Alfred disobeys and goes to their ‘prisoner’. No sooner is he in that Black Manta grabs him and we get the first casualty of this issue as his throat is cut.


Batman tries to get Nightwing free and we get a callback to Death of the Family. A bomb countdown starts.

Deathstroke, Sinestro and Black Adam locate the unstable Firestorm, but before they can react to this development, the Syndicate arrives. Black Adam takes on Ultraman, taking the fight outside, while Owlman leaves, apparently to find Nightwing.


Batman’s group is barricaded in and Bruce mentions the cell was designed to hold Doomsday. The murder machine on the other hand has the bomb armed directly to Dick’s heartbeat, only disarming when it stops.

Captain Cold takes off the mask of the prisoner just as Johny Quick and Atomica arrive. While Atomica struggles against Manta’s impenetrable armor, Johny is able to disarm Cold. But using a code word (and a really funny one at that!), he is able to freeze Quick’s right leg and shatter it.


Johns handles Cold brilliantly here, right from his dialogue to his actions.

Elsewhere, Lex decides to take a radical step as he neutralizes Bruce and then proceeds to kill Nightwing. And then everything goes to hell.

The prisoner calls out ‘Shazam’ in reverse while Luthor achieves his goal – in a manner. Black Adam’s fight with Ultraman is interrupted as a lightning bolt falls on the watchtower.


As Lex tries to reason with an enraged Batman (seems Lex used the stop-his-heart-for-a-little cheat), the prisoner, now in reverse Shazam garb, kills Johny Quick and declares his name as ‘Alexander Luthor’ and that he is going to be the greatest hero that ever lived by killing every single one of the Syndicate – though his wording and facials leave his full ambitions ambiguous.

 

Johns and Finch were in their elements here. Johns gave Cold a great moment of his own, and delivered some revelations that were equal parts expected and gob-smacking.

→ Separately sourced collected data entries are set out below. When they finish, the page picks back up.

/-- **The irreducibility theorem assembled from the two inputs of its printed proof** (Skinner
2009, Remark p. 257: "If `ρ_π ≅ χ₁ ⊕ χ₂`, then each `χ_i` … is the Galois representation
associated to an algebraic Hecke character `ψ_i` of `F` (cf. [Se], esp. III, 2.3–2.4).  It then
follows that `L(π ⊗ ψ₂⁻¹, s − 1/2) = L(ψ₁/ψ₂, s) ζ_F(s)` … But this implies that
`L(π ⊗ ψ₂⁻¹, s)` has a pole at `s = 1`, contradicting the cuspidality of `π`").  Granting
* (`hdict`, the dictionary "characters of `ρ_π^{ss}` are algebraic Hecke characters") for `K`
  totally real, `π` regular algebraic cuspidal on `GL₂(𝔸_K)`, `ℓ`, `ι` and a SEMISIMPLE `r`
  with the unramified compatibility of lang.S27, every character `τ` occurring on an `r`-stable
  line is the `ι`-avatar of an algebraic Hecke character `χ`: at all but finitely many `v`, `χ`
  and `τ` are unramified and `τ(Frob_v^{arith}) = ι⁻¹(χ(ϖ_v))⁻¹` — in print: Hodge–Tate
  (Skinner Thm. 1, §2.4.1) + Serre 1968 Ch. III §2.3–2.4; in the tree this is the `n = 2`,
  totally real case of the route item `AbelianSummandIsHecke` (Böckle–Hui Thm. 1.1 =
  `GaloisRepresentations.exists_heckeCharacter_of_weaklyDivides` + `E`-rationality, see
  `abelianSummandIsHecke_GL2_totallyReal_of_weaklyDivides_of_rational`), and
* (`hJS`, the analytic half) for such `π` and algebraic Hecke characters `χ₁, χ₂` it is NOT the
  case that at all but finitely many `v` the `χ_i` are unramified and every Satake parameter `α`
  of `π` at `v` has `{√q_v a : a ∈ α} = {χ₁(ϖ_v), χ₂(ϖ_v)}` (i.e. `π_v ≅ π(χ₁|·|^{1/2}, χ₂|·|^{1/2})`
  for almost all `v`: a cuspidal `π` is not nearly equivalent to an isobaric sum of two Hecke
  characters — the pole of `L(ψ₁/ψ₂, s) ζ_F(s)` at `s = 1` against the entire `L(π ⊗ ψ₂⁻¹, s)`;
  Jacquet–Shalika 1981 II, Thm. 4.4),
the named fact `galoisRep_GL2_totallyReal_irreducible` follows: reduce to semisimple `r`
(`galoisRep_GL2_totallyReal_irreducible_of_semisimple`); a reducible one is `τ₁ ⊕ τ₂`
(`exists_semisimple_compatible_of_not_isIrreducible`); `hdict` makes `τ_i` the avatar of `χ_i`;
reading the Frobenius characteristic polynomial at one Frobenius above each of the cofinitely
many good places (`exists_isArithFrobAt_of_mem_primesAbove_holds`) gives the Satake identity that
`hJS` forbids.  Neither input is proved in the tree; this theorem fixes their Lean phrasing and
checks the logic of the printed proof (no new named fact, D-0026).
[cite: Skinner2009, §2.4.2 Remark (p. 257)] [cite: JacquetShalikaAJM1981II, Thm. 4.4] -/
theorem galoisRep_GL2_totallyReal_irreducible_of_abelianSummandIsHecke_of_not_eisenstein
    (hdict : ∀ {K : Type} [Field K] [NumberField K] (hcpt : isCompact_glFiniteIntegralLevel 2 K),
      IsTotallyReal K → ∀ (π : CuspidalAutomorphicRepData 2 K hcpt), π.1.IsRegularAlgebraic →
      ∀ (ℓ : ℕ) [Fact ℓ.Prime] (ι : PadicAlgCl ℓ ≃+* ℂ) (r : FramedGaloisRep K (PadicAlgCl ℓ) 2),
      r.toGaloisRep.IsSemisimple →
      (∀ (v : HeightOneSpectrum (𝓞 K)) (α : Multiset ℂ), π.1.HasSatakeParamAt v α →
          ((ℓ : ℕ) : 𝓞 K) ∉ v.asIdeal →
            r.IsUnramifiedAt v ∧ r.HasFrobCharpolyAt v (arithFrobPolyOfSatake ι v.residueCard 2 α)) →
      ∀ (τ : FramedGaloisRep K (PadicAlgCl ℓ) 1),
      (∃ x : Fin 2 → PadicAlgCl ℓ, x ≠ 0 ∧ ∀ g : absoluteGaloisGroup K,
          r.toGaloisRep g x =
            ((Matrix.GeneralLinearGroup.det (τ g) : (PadicAlgCl ℓ)ˣ) : PadicAlgCl ℓ) • x) →
      ∃ χ : HeckeCharacter K, χ.IsAlgebraic ∧
        ∀ᶠ v : HeightOneSpectrum (𝓞 K) in cofinite, χ.IsUnramifiedAt v ∧ τ.IsUnramifiedAt v ∧
          τ.HasFrobCharpolyAt v (X - C (ι.symm (χ.valueAtUniformizer v)⁻¹)))
    (hJS : ∀ {K : Type} [Field K] [NumberField K] (hcpt : isCompact_glFiniteIntegralLevel 2 K),
      IsTotallyReal K → ∀ (π : CuspidalAutomorphicRepData 2 K hcpt), π.1.IsRegularAlgebraic →
      ∀ (χ₁ χ₂ : HeckeCharacter K), χ₁.IsAlgebraic → χ₂.IsAlgebraic →
      ¬ ∀ᶠ v : HeightOneSpectrum (𝓞 K) in cofinite,
          χ₁.IsUnramifiedAt v ∧ χ₂.IsUnramifiedAt v ∧
          ∀ α : Multiset ℂ, π.1.HasSatakeParamAt v α →
            α.map (fun a => (((Real.sqrt (v.residueCard : ℝ)) : ℝ) : ℂ) * a) =
              ({χ₁.valueAtUniformizer v, χ₂.valueAtUniformizer v} : Multiset ℂ)) :
    galoisRep_GL2_totallyReal_irreducible := by
  refine galoisRep_GL2_totallyReal_irreducible_of_semisimple ?_
  intro K _ _ hcpt hK π hπ ℓ _ ι r _ hr
  by_contra hirr
  obtain ⟨τ₁, τ₂, s, hss, -, -, hsc, hx₁, hx₂, -, hsat⟩ :=
    exists_semisimple_compatible_of_not_isIrreducible π.1 ι r hr hirr
  obtain ⟨χ₁, hχ₁a, hχ₁⟩ := hdict hcpt hK π hπ ℓ ι s hss hsc τ₁ hx₁
  obtain ⟨χ₂, hχ₂a, hχ₂⟩ := hdict hcpt hK π hπ ℓ ι s hss hsc τ₂ hx₂
  refine hJS hcpt hK π hπ χ₁ χ₂ hχ₁a hχ₂a ?_
  filter_upwards [hχ₁, hχ₂, eventually_natCast_notMem_asIdeal K ℓ] with v h₁ h₂ hvℓ
  refine ⟨h₁.1, h₂.1, fun α hα => ?_⟩
  obtain ⟨-, -, hroots⟩ := hsat v α hα hvℓ
  obtain ⟨𝔓, h𝔓⟩ := v.primesAbove_nonempty
  obtain ⟨σ, hσ⟩ :=
    IsDedekindDomain.HeightOneSpectrum.exists_isArithFrobAt_of_mem_primesAbove_holds (v := v) h𝔓
  -- the Frobenius values of `τ_i` are `ι⁻¹(χ_i(ϖ_v))⁻¹`
  have e₁ : ((Matrix.GeneralLinearGroup.det (τ₁ σ) : (PadicAlgCl ℓ)ˣ) : PadicAlgCl ℓ) =
      ι.symm (χ₁.valueAtUniformizer v)⁻¹ := by
    have h := (FramedGaloisRep.charpoly_eq_X_sub_C_det τ₁ σ).symm.trans (h₁.2.2 𝔓 h𝔓 σ hσ)
    rwa [sub_right_inj, C_inj] at h
  have e₂ : ((Matrix.GeneralLinearGroup.det (τ₂ σ) : (PadicAlgCl ℓ)ˣ) : PadicAlgCl ℓ) =
      ι.symm (χ₂.valueAtUniformizer v)⁻¹ := by
    have h := (FramedGaloisRep.charpoly_eq_X_sub_C_det τ₂ σ).symm.trans (h₂.2.2 𝔓 h𝔓 σ hσ)
    rwa [sub_right_inj, C_inj] at h
  have hm := hroots 𝔓 h𝔓 σ hσ
  rw [e₁, e₂] at hm
  have hm' := congrArg (Multiset.map fun z : PadicAlgCl ℓ => (ι z)⁻¹) hm
  simp only [Multiset.insert_eq_cons, Multiset.map_cons, Multiset.map_singleton, Multiset.map_map,
    Function.comp_def, RingEquiv.apply_symm_apply, inv_inv, mul_inv_rev] at hm'
  rw [Multiset.insert_eq_cons, hm']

Many will have problems with Batman not figuring out a way to get Nightwing out (it seems Luthor did) but this is Bruce clutching at raw emotions, so I can give a pass this time.

I am happy that Nightwing survives another event though, and is seemingly not used as a cheap death here. Little touches like Owlman’s parallels with Batman regarding Dick and Bizarro continuing his evolution are well done and the pacing never suffers even though the split-into-teams routine is prevalent here.

Now onto the final antagonists. Alexander Luthor was one of the earliest predictions for the masked prisoner and Johns doesn’t serve up anything else. What is a great surprise here is his Shazam mode. Luthor is Earth 3’s Mightiest Mortal though it seems his position is a little ambiguous here. Will he go the Infinite Crisis Luthor way (by which I mean, kill everyone so that he’s the only sole hero) or not, is the question now.

As for the dimensional rift, Johns pushes that to the side for now. I’m not sure how he’s going to accommodate everything in one issue (Grid though seems like he’ll meet his comeuppance against Cyborg and the Metal Men in the pages of Justice League though), but it seems as though there are no more crossovers in the horizon right now for another story. I hope he can do it without any rushing.


SPOILERS END…………….

This is what we’ve been waiting for and while it took its sweet time, the battle has arrived! The stakes are raised and it’s a real page-turner.

The artwork is brilliant with Finch at his best while Johns delivers in all departments to make this an engrossing read.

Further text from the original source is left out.